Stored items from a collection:
○ ○ ○ ○ ○ ○ ○

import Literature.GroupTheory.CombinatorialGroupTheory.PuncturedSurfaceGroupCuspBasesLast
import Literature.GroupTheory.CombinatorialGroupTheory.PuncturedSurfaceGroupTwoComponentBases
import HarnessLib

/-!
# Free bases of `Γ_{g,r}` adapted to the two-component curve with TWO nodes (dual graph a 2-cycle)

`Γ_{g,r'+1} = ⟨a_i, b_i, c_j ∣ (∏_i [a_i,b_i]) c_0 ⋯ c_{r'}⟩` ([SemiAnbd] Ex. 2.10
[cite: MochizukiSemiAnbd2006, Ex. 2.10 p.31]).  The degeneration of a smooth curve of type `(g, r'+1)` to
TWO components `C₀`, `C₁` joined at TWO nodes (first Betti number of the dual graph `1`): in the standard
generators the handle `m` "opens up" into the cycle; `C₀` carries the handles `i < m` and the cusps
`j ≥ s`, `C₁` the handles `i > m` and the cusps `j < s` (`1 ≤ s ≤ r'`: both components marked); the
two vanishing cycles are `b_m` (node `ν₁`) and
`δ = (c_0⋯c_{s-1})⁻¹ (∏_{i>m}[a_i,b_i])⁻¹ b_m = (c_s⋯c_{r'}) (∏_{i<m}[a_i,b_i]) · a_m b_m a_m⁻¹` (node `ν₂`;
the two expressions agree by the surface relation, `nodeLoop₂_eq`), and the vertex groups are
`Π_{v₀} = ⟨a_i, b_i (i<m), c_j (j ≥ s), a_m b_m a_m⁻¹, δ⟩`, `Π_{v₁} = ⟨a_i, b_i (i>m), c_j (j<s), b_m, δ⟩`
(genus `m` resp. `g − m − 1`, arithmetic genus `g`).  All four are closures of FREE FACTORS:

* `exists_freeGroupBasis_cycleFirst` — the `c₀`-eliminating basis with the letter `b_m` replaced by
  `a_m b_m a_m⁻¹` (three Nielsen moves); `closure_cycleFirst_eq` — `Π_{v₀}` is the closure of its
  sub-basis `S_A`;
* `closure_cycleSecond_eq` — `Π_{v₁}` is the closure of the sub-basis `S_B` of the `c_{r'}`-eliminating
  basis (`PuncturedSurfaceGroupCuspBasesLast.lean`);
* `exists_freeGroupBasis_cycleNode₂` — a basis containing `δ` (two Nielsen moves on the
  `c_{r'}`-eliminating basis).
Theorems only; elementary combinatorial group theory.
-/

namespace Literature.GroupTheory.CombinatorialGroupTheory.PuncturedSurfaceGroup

○ ○ ○ ○ ○ ○ ○

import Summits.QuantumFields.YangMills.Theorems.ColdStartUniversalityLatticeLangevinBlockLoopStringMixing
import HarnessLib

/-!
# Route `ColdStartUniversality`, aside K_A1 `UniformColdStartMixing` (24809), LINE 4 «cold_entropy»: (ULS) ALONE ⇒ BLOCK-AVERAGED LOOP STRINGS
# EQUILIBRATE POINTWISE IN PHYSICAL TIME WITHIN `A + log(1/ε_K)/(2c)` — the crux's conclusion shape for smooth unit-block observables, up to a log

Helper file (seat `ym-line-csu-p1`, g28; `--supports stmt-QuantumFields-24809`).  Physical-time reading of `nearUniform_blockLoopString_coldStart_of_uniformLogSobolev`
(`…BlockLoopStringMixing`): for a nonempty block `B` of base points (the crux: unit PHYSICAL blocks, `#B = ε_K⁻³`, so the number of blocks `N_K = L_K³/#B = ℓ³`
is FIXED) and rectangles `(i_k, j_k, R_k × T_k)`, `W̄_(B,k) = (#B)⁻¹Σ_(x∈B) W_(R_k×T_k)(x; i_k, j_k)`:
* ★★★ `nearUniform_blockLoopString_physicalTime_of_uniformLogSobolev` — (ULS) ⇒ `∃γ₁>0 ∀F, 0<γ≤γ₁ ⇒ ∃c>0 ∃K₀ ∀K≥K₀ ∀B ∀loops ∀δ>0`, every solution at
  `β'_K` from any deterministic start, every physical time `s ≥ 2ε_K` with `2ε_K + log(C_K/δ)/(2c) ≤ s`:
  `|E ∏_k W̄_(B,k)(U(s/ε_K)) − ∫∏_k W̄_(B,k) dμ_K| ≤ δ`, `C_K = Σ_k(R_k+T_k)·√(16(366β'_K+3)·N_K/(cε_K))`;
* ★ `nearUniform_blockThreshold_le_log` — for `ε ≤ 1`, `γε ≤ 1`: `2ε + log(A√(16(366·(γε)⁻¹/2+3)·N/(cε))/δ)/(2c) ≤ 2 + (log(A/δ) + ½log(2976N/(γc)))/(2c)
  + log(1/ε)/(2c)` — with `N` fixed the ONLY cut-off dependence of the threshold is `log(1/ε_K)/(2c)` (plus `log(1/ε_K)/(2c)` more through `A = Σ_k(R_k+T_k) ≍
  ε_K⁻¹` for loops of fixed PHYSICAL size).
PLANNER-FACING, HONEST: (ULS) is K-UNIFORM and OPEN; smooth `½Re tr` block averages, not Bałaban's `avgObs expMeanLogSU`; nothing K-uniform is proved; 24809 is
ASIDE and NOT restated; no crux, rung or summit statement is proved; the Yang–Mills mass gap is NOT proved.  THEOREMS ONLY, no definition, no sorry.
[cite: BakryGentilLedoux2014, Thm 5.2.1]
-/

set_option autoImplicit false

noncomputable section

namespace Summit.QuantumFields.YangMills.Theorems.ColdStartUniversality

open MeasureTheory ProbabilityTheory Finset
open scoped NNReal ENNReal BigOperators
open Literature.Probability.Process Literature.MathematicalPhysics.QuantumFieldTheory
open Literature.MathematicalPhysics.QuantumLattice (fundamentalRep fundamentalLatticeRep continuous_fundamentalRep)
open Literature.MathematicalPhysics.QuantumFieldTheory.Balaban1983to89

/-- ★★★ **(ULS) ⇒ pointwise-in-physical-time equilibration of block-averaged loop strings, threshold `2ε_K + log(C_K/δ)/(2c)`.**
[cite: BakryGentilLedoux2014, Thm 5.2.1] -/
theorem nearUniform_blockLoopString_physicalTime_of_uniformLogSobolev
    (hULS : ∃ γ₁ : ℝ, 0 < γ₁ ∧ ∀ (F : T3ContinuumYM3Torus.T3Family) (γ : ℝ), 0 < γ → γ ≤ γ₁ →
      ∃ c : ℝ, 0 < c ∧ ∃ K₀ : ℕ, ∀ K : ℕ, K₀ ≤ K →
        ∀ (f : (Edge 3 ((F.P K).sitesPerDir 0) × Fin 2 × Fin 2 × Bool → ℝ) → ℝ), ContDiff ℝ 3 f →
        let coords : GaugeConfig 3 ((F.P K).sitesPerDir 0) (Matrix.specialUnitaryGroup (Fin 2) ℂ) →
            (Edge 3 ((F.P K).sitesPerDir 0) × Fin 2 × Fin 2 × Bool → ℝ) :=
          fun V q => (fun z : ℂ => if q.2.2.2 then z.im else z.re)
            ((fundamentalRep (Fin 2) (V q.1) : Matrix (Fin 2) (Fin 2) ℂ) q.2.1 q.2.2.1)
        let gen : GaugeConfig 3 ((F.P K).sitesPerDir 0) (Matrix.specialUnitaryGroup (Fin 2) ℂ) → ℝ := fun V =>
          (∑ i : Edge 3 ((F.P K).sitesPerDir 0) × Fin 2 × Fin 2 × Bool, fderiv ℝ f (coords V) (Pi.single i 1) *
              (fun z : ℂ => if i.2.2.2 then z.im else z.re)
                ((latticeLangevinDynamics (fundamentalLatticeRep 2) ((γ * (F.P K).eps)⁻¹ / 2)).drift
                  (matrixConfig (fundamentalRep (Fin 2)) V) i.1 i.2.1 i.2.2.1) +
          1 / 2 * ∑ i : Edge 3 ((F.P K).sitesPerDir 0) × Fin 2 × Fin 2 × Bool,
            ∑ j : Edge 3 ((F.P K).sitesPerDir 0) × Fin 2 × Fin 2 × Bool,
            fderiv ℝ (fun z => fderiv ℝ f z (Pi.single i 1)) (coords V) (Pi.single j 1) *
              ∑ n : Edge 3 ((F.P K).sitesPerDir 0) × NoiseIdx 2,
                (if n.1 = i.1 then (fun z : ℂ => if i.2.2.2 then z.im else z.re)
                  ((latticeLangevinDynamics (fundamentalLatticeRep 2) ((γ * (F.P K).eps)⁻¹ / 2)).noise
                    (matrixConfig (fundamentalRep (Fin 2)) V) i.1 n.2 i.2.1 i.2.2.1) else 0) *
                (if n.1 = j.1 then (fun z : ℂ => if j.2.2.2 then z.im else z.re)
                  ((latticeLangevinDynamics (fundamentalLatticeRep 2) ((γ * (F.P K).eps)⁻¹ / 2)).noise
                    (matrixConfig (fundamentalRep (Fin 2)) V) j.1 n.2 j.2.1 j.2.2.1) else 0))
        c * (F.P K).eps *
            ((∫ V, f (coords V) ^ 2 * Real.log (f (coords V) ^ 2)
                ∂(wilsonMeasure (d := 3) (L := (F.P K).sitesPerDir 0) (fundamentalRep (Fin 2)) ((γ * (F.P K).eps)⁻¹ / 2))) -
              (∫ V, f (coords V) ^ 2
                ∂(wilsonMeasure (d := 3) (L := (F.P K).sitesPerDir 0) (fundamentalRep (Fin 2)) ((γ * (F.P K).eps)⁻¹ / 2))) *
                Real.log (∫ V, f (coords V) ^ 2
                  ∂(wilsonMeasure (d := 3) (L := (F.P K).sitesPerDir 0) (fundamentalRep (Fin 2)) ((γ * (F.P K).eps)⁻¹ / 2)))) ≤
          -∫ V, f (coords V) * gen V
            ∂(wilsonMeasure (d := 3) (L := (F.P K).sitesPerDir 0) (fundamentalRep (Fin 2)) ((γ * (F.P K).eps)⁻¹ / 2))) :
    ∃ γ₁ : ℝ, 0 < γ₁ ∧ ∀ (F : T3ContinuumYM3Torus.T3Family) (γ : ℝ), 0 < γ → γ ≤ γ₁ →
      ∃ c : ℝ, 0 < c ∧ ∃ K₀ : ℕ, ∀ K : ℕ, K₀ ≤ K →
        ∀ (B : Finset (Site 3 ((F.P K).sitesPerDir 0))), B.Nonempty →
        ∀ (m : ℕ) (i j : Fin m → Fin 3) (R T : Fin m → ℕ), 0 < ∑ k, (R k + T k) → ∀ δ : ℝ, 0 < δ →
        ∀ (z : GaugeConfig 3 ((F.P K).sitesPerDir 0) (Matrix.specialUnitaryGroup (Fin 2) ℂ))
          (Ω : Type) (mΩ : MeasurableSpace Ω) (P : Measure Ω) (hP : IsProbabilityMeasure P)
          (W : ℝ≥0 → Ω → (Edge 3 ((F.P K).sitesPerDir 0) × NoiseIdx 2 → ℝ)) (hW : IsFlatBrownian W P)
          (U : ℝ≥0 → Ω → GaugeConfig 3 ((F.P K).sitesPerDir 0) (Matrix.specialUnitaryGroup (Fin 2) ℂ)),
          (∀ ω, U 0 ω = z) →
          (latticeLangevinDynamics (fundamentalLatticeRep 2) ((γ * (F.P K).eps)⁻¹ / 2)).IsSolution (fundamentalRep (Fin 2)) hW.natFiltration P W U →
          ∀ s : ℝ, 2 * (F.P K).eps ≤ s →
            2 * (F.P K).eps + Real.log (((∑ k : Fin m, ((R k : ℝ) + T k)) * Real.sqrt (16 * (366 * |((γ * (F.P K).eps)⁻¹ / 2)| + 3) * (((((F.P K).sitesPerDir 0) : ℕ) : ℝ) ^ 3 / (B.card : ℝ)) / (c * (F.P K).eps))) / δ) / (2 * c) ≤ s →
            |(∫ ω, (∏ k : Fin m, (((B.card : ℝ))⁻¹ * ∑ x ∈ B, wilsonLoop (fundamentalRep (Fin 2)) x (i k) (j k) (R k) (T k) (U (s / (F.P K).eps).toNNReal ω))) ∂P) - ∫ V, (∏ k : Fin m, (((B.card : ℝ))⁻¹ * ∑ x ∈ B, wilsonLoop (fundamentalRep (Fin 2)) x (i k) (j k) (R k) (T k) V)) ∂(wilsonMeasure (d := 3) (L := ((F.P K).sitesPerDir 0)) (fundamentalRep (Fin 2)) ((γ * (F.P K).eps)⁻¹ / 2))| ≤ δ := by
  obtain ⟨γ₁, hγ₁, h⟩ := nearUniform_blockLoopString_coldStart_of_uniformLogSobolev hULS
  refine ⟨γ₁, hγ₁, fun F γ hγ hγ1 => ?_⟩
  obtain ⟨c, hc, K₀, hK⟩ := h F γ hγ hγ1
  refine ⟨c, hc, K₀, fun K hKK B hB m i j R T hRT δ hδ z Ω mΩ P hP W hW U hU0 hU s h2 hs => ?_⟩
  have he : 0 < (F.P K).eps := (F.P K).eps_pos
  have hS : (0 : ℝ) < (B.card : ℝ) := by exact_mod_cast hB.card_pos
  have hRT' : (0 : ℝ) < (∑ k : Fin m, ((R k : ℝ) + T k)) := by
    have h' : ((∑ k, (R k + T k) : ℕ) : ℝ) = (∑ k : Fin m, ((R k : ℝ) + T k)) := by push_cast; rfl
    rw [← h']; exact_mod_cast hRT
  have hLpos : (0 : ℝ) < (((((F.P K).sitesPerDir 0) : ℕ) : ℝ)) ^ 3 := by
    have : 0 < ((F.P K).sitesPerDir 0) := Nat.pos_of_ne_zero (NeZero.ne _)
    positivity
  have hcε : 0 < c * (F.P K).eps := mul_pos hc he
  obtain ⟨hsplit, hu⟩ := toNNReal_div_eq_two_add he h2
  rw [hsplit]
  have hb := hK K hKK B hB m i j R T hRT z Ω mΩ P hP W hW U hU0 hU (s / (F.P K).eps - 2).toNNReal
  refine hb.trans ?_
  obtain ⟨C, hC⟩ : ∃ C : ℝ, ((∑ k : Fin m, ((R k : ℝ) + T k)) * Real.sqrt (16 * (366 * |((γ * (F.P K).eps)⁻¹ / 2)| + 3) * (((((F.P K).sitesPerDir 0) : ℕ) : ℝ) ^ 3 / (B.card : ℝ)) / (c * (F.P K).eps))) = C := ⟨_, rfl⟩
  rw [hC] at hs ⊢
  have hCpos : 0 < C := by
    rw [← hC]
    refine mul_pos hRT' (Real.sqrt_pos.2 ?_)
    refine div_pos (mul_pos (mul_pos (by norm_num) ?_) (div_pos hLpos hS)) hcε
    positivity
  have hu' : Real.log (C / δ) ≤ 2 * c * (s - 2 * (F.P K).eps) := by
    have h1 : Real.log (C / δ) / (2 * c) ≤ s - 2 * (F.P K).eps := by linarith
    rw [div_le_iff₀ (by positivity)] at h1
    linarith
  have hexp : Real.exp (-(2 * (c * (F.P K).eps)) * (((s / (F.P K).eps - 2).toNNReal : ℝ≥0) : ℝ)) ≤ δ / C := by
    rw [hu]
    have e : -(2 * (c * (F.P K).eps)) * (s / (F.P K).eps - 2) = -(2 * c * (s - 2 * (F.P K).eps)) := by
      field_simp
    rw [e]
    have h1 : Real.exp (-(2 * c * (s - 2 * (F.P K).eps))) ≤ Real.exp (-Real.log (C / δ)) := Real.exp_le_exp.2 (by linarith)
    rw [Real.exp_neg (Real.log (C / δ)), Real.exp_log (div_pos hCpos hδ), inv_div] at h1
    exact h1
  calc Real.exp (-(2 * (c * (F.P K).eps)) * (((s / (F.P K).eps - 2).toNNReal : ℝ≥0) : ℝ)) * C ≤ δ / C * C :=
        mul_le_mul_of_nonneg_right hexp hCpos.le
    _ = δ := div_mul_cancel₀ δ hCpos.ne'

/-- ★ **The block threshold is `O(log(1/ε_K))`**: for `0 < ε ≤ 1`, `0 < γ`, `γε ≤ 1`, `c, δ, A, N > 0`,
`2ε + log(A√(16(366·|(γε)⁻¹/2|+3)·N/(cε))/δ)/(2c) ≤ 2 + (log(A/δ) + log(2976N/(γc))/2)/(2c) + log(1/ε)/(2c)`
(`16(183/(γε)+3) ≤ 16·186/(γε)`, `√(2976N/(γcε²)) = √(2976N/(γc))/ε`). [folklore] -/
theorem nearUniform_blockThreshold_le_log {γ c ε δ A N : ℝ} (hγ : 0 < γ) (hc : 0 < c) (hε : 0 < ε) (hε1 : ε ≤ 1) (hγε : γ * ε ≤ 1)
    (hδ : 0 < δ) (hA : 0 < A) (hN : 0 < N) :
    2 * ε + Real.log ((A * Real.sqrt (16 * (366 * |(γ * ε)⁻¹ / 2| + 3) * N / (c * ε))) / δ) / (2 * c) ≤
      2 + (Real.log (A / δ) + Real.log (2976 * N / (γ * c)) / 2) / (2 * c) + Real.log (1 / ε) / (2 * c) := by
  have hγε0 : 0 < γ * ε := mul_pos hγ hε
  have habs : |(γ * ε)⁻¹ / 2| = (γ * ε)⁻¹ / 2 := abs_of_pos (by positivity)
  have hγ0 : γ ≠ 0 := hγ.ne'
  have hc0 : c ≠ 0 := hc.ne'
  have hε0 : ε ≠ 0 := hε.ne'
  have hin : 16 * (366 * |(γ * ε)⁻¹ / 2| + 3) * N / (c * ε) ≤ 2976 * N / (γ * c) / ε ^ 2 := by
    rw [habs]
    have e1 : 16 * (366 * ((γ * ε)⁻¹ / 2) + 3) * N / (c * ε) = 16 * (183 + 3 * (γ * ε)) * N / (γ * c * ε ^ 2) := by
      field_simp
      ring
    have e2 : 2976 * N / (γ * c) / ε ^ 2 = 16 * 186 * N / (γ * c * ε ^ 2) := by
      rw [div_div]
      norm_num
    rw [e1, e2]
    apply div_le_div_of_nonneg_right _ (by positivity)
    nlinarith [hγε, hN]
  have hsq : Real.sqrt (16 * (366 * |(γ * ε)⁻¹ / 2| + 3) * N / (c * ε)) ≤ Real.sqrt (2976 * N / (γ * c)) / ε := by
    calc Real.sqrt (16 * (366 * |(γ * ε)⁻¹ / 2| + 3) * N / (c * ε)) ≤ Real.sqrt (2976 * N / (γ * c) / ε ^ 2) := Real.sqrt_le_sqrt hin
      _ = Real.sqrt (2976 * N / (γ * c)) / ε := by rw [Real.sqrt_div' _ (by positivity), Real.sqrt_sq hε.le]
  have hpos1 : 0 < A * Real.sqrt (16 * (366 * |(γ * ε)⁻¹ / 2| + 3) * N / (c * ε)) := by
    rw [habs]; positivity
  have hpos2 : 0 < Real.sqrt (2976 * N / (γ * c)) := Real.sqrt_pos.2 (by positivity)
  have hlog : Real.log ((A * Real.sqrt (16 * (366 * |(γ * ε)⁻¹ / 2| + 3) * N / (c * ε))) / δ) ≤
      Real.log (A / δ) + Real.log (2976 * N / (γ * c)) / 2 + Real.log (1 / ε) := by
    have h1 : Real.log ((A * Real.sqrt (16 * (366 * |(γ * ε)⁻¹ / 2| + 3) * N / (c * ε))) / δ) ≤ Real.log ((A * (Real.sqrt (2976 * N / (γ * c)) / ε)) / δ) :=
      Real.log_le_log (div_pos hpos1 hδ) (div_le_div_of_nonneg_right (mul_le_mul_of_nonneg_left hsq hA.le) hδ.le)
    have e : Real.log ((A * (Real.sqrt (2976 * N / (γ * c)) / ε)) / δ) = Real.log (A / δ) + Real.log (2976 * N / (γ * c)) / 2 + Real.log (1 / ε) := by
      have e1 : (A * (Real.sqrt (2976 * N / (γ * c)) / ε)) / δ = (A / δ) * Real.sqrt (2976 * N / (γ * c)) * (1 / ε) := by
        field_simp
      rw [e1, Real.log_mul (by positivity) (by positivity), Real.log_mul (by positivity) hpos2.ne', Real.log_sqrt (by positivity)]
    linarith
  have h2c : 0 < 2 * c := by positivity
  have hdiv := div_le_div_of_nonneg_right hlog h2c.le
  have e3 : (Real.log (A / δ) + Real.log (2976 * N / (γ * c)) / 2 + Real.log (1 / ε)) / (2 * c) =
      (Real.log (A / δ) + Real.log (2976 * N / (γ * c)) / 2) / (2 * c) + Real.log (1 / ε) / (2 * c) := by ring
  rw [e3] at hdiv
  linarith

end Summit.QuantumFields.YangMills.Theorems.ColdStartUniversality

○ ○ ○ ○ ○ ○ ○

Aim of the task —
Here the output must be the lines above from the line with "fderiv ℝ (fun" to the line with "(if n.1 = i.1", both included, duplicated word for word and nothing else.

Result of the task —
            fderiv ℝ (fun z => fderiv ℝ f z (Pi.single i 1)) (coords V) (Pi.single j 1) *
              ∑ n : Edge 3 ((F.P K).sitesPerDir 0) × NoiseIdx 2,
                (if n.1 = i.1 then (fun z : ℂ => if i.2.2.2 then z.im else z.re)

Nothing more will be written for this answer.